Collected data:
"""

import Literature.AnabelianGeometry.AbsoluteAnabelian.AbsTopII.TwoTripodNodalNode
import Literature.AnabelianGeometry.AbsoluteAnabelian.AbsTopII.InertiaDecompositionMoreoverProofs
import HarnessLib

/-!
# [AbsTopII] Prop 1.3 (iv) «Moreover» at the two-vertex nodal DPSC datum, and the summary

S. Mochizuki, *Topics in Absolute Anabelian Geometry II* [AbsTopII] (bib `MochizukiAbsTopII2013`; locators =
PDF pages of the kurims manuscript `paper:url-585b8d0ad0d9`), §1 Prop 1.3 (iv) pp. 11–12 (proof pp. 13–15),
(v) p. 12, (vii) p. 12; [CombGC] (`MochizukiCombGC2007`) Prop 1.2 (ii) p. 8.

PROOF-ONLY companion of `AbsTopII/TwoTripodNodalDatum.lean` (abc-iut-f-066 gen 5, row «P13-TWO-VERTEX-NODAL-MODEL»),
part 3/3 (over `TwoTripodNodalInertia.lean`, `TwoTripodNodalNode.lean`).  At `M.dpsc` (two tripods `v_A`, `v_B`,
ONE non-loop node, `I ≅ Ẑ^Σ` acting by the Dehn twist; every `Σ`):

* `prop13iv_moreover_dpsc` — **the «Moreover» clause of Prop 1.3 (iv) (`Prop13iv_moreover`) HOLDS with situation
  (2) NON-VACUOUS** (two distinct adjacent vertices joined by the node), no hypothesis: abc-iut-f-069's closer
  `prop13iv_moreover_of_inputs` with every printed input discharged at the datum — branch configuration
  (conjugating elements `1`, `I_{v_A} ⊔ I_{v_B} = I_e`); `I_e ∩ Π_𝔾 = Π_e`; `I_v ↠ I`; `D_v ∩ Π_I ⊆ Z(I_v)`
  (`normalizer_le_centralizer_centralizer`: the commutator `[x, i]` dies in `I_v ∩ Π_𝔾 = 1` via the retraction
  `P → T`); `C(Π_e) ∩ Π_I ⊆ I_e` and `D_v ∩ Π_𝔾 = Π_v` (free-factor commensurable terminality); the CLAIM for
  non-adjacent vertices is vacuous on this graph;
* `exists_twoVertex_nodal_model` — **ONE DPSC datum WITH TWO VERTICES carrying the typed (i) ∧ (ii)′ ∧ (iii) ∧
  (iii)′ ∧ (iv)′ ∧ (iv)-«Moreover», for every nonempty set of primes `Σ`.**

HONEST FRAMING: instance at a constructed datum (constructed ≠ geometric); no hypothesis; no side taken on
[IUTchIII] Cor 3.12; typed ≠ proved for the print statements about all stable log curves.
-/

noncomputable section

open scoped Pointwise

namespace Literature.AnabelianGeometry.AbsoluteAnabelian.AbsTopII.TwoTripodNodal.Model

open Literature.AnabelianGeometry.SemiGraphs
open Literature.AnabelianGeometry.SemiGraphs.SemiGraphOfAnabelioids (IsProSigmaCompletion)
open Literature.AnabelianGeometry.SemiGraphs.SemiGraphOfAnabelioids.IsProSigmaCompletion
open Literature.AnabelianGeometry.Anabelioids (IsSigmaInteger normalizer_le_commensurator)
open Literature.GroupTheory.CombinatorialGroupTheory
open Literature.GroupTheory.CombinatorialGroupTheory.PuncturedSurfaceGroup
open _root_.Topology

variable {Sigma : Set ℕ} (M : Model Sigma)

/-! ### The «Moreover» clause of Prop 1.3 (iv) -/

/-- Input «`D_v ∩ Π_I ⊆ Z_{Π_I}(I_v)`» in `P`: for a subgroup `V` with `(Z(V) ∩ P) ∩ Π_𝔾 = {1}`, every
`x ∈ N(V)` centralises `Z(V)` — the commutator `[x, i]` (`i ∈ Z(V)`) lies in `Z(V)` (normalisers preserve
centralisers) and in `Π_𝔾 = Ker(P → T)` (`T` abelian). [cite: MochizukiAbsTopII2013, Prop 1.3 (v) p.12] -/
theorem normalizer_le_centralizer_centralizer (V : Subgroup M.P)
    (hV : (Subgroup.centralizer (V : Set M.P) ⊓ ⊤) ⊓ M.PiG = ⊥) :
    Subgroup.normalizer (V : Set M.P) ⊓ ⊤ ≤
      Subgroup.centralizer (((Subgroup.centralizer (V : Set M.P) ⊓ ⊤ : Subgroup M.P)) : Set M.P) := by
  intro x hx
  have hxD : x ∈ Subgroup.normalizer (V : Set M.P) := (Subgroup.mem_inf.mp hx).1
  rw [Subgroup.mem_centralizer_iff]
  intro i hi
  have hiZ : i ∈ Subgroup.centralizer (V : Set M.P) := (Subgroup.mem_inf.mp hi).1
  obtain ⟨F, -, -, hFT, hFA⟩ := SemidirectCofinal.exists_retraction M.φ (P := M.P) M.isProSigmaCompletion
  have hab : F x * F i = F i * F x :=
    Subtype.ext (M.isFreeProSigmaCyclic_T.subgroup_comm _ (F x).2 _ (F i).2)
  -- the commutator lies in `Π_𝔾`
  have hcommG : x * i * x⁻¹ * i⁻¹ ∈ M.PiG := by
    have h1 : F (x * i * x⁻¹ * i⁻¹) = 1 := by
      rw [map_mul, map_mul, map_mul, map_inv, map_inv, hab]
      group
    exact (SemidirectCofinal.retraction_eq_one_iff M.φ M.isProSigmaCompletion hFT hFA _).mp h1
  -- the conjugate `x i x⁻¹` lies in `Z(V)`
  have hconj : x * i * x⁻¹ ∈ (Subgroup.centralizer (V : Set M.P) ⊓ ⊤ : Subgroup M.P) := by
    refine Subgroup.mem_inf.mpr ⟨?_, Subgroup.mem_top _⟩
    rw [Subgroup.mem_centralizer_iff]
    intro s hs
    have hs' : x⁻¹ * s * x ∈ V := by
      refine (Subgroup.mem_normalizer_iff.mp hxD (x⁻¹ * s * x)).mpr ?_
      rw [show x * (x⁻¹ * s * x) * x⁻¹ = s by group]
      exact hs
    have hc := (Subgroup.mem_centralizer_iff.mp hiZ) _ hs'
    calc s * (x * i * x⁻¹) = x * ((x⁻¹ * s * x) * i) * x⁻¹ := by group
      _ = x * (i * (x⁻¹ * s * x)) * x⁻¹ := by rw [hc]
      _ = x * i * x⁻¹ * s := by group
  have hcommI : x * i * x⁻¹ * i⁻¹ ∈ (Subgroup.centralizer (V : Set M.P) ⊓ ⊤ : Subgroup M.P) :=
    Subgroup.mul_mem _ hconj (Subgroup.inv_mem _ hi)
  have h1 : x * i * x⁻¹ * i⁻¹ = 1 := by
    rw [← Subgroup.mem_bot, ← hV]
    exact Subgroup.mem_inf.mpr ⟨hcommI, hcommG⟩
  have : x * i = i * x := by
    rw [mul_inv_eq_one, mul_inv_eq_iff_eq_mul] at h1
    exact h1
  exact this.symm

/-- Input «`D_v ∩ Π_I ⊆ Z_{Π_I}(I_v)`» at the datum, in DPSC form. [cite: MochizukiAbsTopII2013, Prop 1.3 (v) p.12] -/
theorem Dv_le_centralizer_Iv (hne : Sigma.Nonempty) (hprime : ∀ p ∈ Sigma, p.Prime) (v : (M.dpsc hne hprime).Vert) :
    (M.dpsc hne hprime).Dv v ⊓ (M.dpsc hne hprime).PiI ≤
      Subgroup.centralizer (((M.dpsc hne hprime).Iv v : Subgroup (M.dpsc hne hprime).PiH) :
        Set (M.dpsc hne hprime).PiH) :=
  M.normalizer_le_centralizer_centralizer (((M.pscDatum hne hprime).vertGp v.down).map M.PiG.subtype)
    (M.Iv_inf_PiG_eq_bot hne hprime v)

/-- Input «`C(Π_e) ⊆ I_e = W · T`» at the datum, in `P`: `x = a·t` with `a ∈ Π_𝔾`, `t ∈ T ⊆ Z(W)`; `t`
commensurates `W`, so `a ∈ C(W) ∩ Π_𝔾 = W` ([CombGC] Prop 1.2 (ii)). [cite: MochizukiAbsTopII2013, Prop 1.3 (vii) p.12] -/
theorem commensurator_W_le_WT (hne : Sigma.Nonempty) (hprime : ∀ p ∈ Sigma, p.Prime) (x : M.P)
    (hx : x ∈ Subgroup.Commensurable.commensurator ((M.nodeGp).map M.PiG.subtype)) :
    x ∈ (M.nodeGp).map M.PiG.subtype ⊔ M.T := by
  haveI : M.PiG.Normal := M.normal_PiG
  have hCT' : Subgroup.Commensurable.commensurator ((M.nodeGp).map M.PiG.subtype) ⊓ M.PiG.subtype.range ≤
      (M.nodeGp).map M.PiG.subtype :=
    (isCommensurablyTerminal_subgroupOf_iff ((M.dpsc hne hprime).nodeSub_le ⟨()⟩)).mp
      (M.isCommensurablyTerminal_nodeSub hne hprime ⟨()⟩)
  rw [Subgroup.range_subtype] at hCT'
  have hx' : x ∈ ((M.PiG ⊔ M.T : Subgroup M.P) : Set M.P) := by rw [M.PiG_sup_T]; exact Subgroup.mem_top x
  rw [Subgroup.normal_mul] at hx'
  obtain ⟨a, ha, t, ht, rfl⟩ := Set.mem_mul.mp hx'
  refine Subgroup.mul_mem _ (Subgroup.mem_sup_left ?_) (Subgroup.mem_sup_right ht)
  have htZ : t ∈ Subgroup.centralizer (((M.nodeGp).map M.PiG.subtype : Subgroup M.P) : Set M.P) := by
    rw [Subgroup.mem_centralizer_iff]
    intro a ha
    exact M.W_commute_T a ha t ht
  have htC : t ∈ Subgroup.Commensurable.commensurator ((M.nodeGp).map M.PiG.subtype) :=
    normalizer_le_commensurator _ (Subgroup.centralizer_le_normalizer _ htZ)
  have haC : a ∈ Subgroup.Commensurable.commensurator ((M.nodeGp).map M.PiG.subtype) := by
    have := Subgroup.mul_mem _ hx (Subgroup.inv_mem _ htC)
    rwa [mul_inv_cancel_right] at this
  exact hCT' ⟨haC, ha⟩

/-- Input «`C_{Π_I}(Π_e) ⊆ I_e`» in DPSC form. [cite: MochizukiAbsTopII2013, Prop 1.3 (vii) p.12] -/
theorem commensurator_nodeSub_le_IvNode (hne : Sigma.Nonempty) (hprime : ∀ p ∈ Sigma, p.Prime) (e : (M.dpsc hne hprime).Node) :
    Subgroup.Commensurable.commensurator ((M.dpsc hne hprime).nodeSub e) ⊓ (M.dpsc hne hprime).PiI ≤
      (M.dpsc hne hprime).IvNode e := by
  intro x hx
  rw [IvNode_eq_J]
  exact M.commensurator_W_le_WT hne hprime x (Subgroup.mem_inf.mp hx).1

/-- Input «`D_v ∩ Π_𝔾 = Π_v`» at the datum ([CombGC] Prop 1.2 (ii): `N(Π_v) ∩ Π_𝔾 = Π_v`).
[cite: MochizukiAbsTopII2013, Prop 1.3 (v) p.12] -/
theorem Dv_inf_PiG (hne : Sigma.Nonempty) (hprime : ∀ p ∈ Sigma, p.Prime) (v : (M.dpsc hne hprime).Vert) :
    (M.dpsc hne hprime).Dv v ⊓ (M.dpsc hne hprime).PiG = (M.dpsc hne hprime).vertSub v :=
  normalizer_inf_eq_of_ctIn ((M.dpsc hne hprime).vertSub_le v)
    ((isCommensurablyTerminal_subgroupOf_iff ((M.dpsc hne hprime).vertSub_le v)).mp
      (M.isCommensurablyTerminal_vertSub hne hprime v))

/-- `I_{v} ⊔ I_{v′} = I_e` for the two distinct vertices. [cite: MochizukiAbsTopII2013, Prop 1.3 (ii) p.11] -/
theorem Iv_sup_Iv_eq_IvNode (hne : Sigma.Nonempty) (hprime : ∀ p ∈ Sigma, p.Prime) (e : (M.dpsc hne hprime).Node) {v v' : (M.dpsc hne hprime).Vert} (hvv : v ≠ v') :
    (M.dpsc hne hprime).Iv v ⊔ (M.dpsc hne hprime).Iv v' = (M.dpsc hne hprime).IvNode e := by
  rw [IvNode_eq_J]
  rcases M.vert_cases hne hprime v with rfl | rfl <;> rcases M.vert_cases hne hprime v' with rfl | rfl
  · exact absurd rfl hvv
  · rw [Iv_eq_T, Iv_eq_U]; exact M.T_sup_U_eq_WT
  · rw [Iv_eq_T, Iv_eq_U, sup_comm]; exact M.T_sup_U_eq_WT
  · exact absurd rfl hvv

/-- **[AbsTopII] Prop 1.3 (iv), the «Moreover» clauses (`Prop13iv_moreover`) HOLD at the two-vertex nodal datum
— situation (2) NON-VACUOUS (two distinct adjacent vertices joined by the node), no hypothesis**: abc-iut-f-069's
closer `prop13iv_moreover_of_inputs` with every printed input discharged at the datum (branch configuration with
conjugating elements `1`; `I_e ∩ Π_𝔾 = Π_e`; `I_v ↠ I`; `D_v ∩ Π_I ⊆ Z(I_v)`; `C(Π_e) ∩ Π_I ⊆ I_e`;
`D_v ∩ Π_𝔾 = Π_v`; the CLAIM for non-adjacent vertices is vacuous). [cite: MochizukiAbsTopII2013, Prop 1.3 (iv) p.12] -/
theorem prop13iv_moreover_dpsc (hne : Sigma.Nonempty) (hprime : ∀ p ∈ Sigma, p.Prime) :
    Literature.AnabelianGeometry.AbsoluteAnabelian.DPSCData.Prop13iv_moreover (M.dpsc hne hprime).toDPSCData := by
  refine (M.dpsc hne hprime).toDPSCData.prop13iv_moreover_of_inputs (M.prop13iv'_dpsc hne hprime)
    (fun v v' e hvv _ _ => ⟨1, 1, Subgroup.one_mem _, Subgroup.one_mem _, ?_, ?_, ?_, ?_, ?_⟩)
    (fun e => ((M.prop_1_3_ii'_dpsc hne hprime) e).1.2.1) (fun v => ((M.prop13iii_dpsc hne hprime) v).2)
    (M.Dv_le_centralizer_Iv hne hprime) (M.commensurator_nodeSub_le_IvNode hne hprime) (M.Dv_inf_PiG hne hprime)
    (fun v v' γ _ hnadj _ => absurd (M.adjacent_dpsc hne hprime v v') hnadj)
  · rw [map_one, one_smul]; exact M.nodeSub_le_vertSub hne hprime e v
  · rw [map_one, one_smul]; exact M.nodeSub_le_vertSub hne hprime e v'
  · rw [map_one, one_smul]; exact M.Iv_le_IvNode hne hprime e v
  · rw [map_one, one_smul]; exact M.Iv_le_IvNode hne hprime e v'
  · rw [map_one, one_smul, one_smul, M.Iv_sup_Iv_eq_IvNode hne hprime e hvv, Subgroup.relIndex_self]
    exact one_ne_zero

/-! ### Summary: one datum, two vertices, six typed clauses -/

/-- **ONE DPSC datum WITH TWO VERTICES carries the typed [AbsTopII] Prop 1.3 (i) ∧ (ii)′ ∧ (iii) ∧ (iii)′ ∧ (iv)′ ∧
(iv)-«Moreover» simultaneously, for every nonempty set of primes `Σ`** — the degenerating 4-pointed sphere
over the log point (two tripods, one node, four cusps, `I ≅ Ẑ^Σ` acting by the Dehn twist).  Constructed ≠ geometric;
no side taken on [IUTchIII] Cor 3.12. [cite: MochizukiAbsTopII2013, Prop 1.3 p.11] -/
theorem exists_twoVertex_nodal_model (Sigma : Set ℕ) (hne : Sigma.Nonempty) (hprime : ∀ p ∈ Sigma, p.Prime) :
    ∃ X : DPSCIndexData.{0}, X.Sigma = Sigma ∧ (∃ v v' : X.Vert, v ≠ v' ∧ X.Adjacent v v') ∧ Nonempty X.Node ∧
      Literature.AnabelianGeometry.AbsoluteAnabelian.AbsTopII.DPSCIndexData.Prop_1_3_i X ∧
      Literature.AnabelianGeometry.AbsoluteAnabelian.AbsTopII.DPSCIndexData.Prop_1_3_ii' X ∧
      Literature.AnabelianGeometry.AbsoluteAnabelian.DPSCData.Prop13iii X.toDPSCData ∧
      Literature.AnabelianGeometry.AbsoluteAnabelian.AbsTopII.DPSCIndexData.Prop_1_3_iii' X ∧
      Literature.AnabelianGeometry.AbsoluteAnabelian.DPSCData.Prop13iv' X.toDPSCData ∧
      Literature.AnabelianGeometry.AbsoluteAnabelian.DPSCData.Prop13iv_moreover X.toDPSCData := by
  obtain ⟨M⟩ := Model.nonempty Sigma
  exact ⟨M.dpsc hne hprime, rfl, ⟨⟨(0 : Fin 2)⟩, ⟨(1 : Fin 2)⟩, M.vert_zero_ne_one hne hprime, M.adjacent_dpsc hne hprime _ _⟩,
    ⟨⟨()⟩⟩, M.prop_1_3_i_dpsc hne hprime, M.prop_1_3_ii'_dpsc hne hprime, M.prop13iii_dpsc hne hprime,
    M.prop_1_3_iii'_dpsc hne hprime, M.prop13iv'_dpsc hne hprime, M.prop13iv_moreover_dpsc hne hprime⟩

end Literature.AnabelianGeometry.AbsoluteAnabelian.AbsTopII.TwoTripodNodal.Model

end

"""

▶ **Instructions to follow**
When a line of the records includes "CLAIM", that line belongs in the answer.

▶ **Solved exercise**
  `P → T`); `C(Π_e) ∩ Π_I ⊆ I_e` and `D_v ∩ Π_𝔾 = Π_v` (free-factor commensurable terminality); the CLAIM for
`D_v ∩ Π_𝔾 = Π_v`; the CLAIM for non-adjacent vertices is vacuous). [cite: MochizukiAbsTopII2013, Prop 1.3 (iv) p.12] -/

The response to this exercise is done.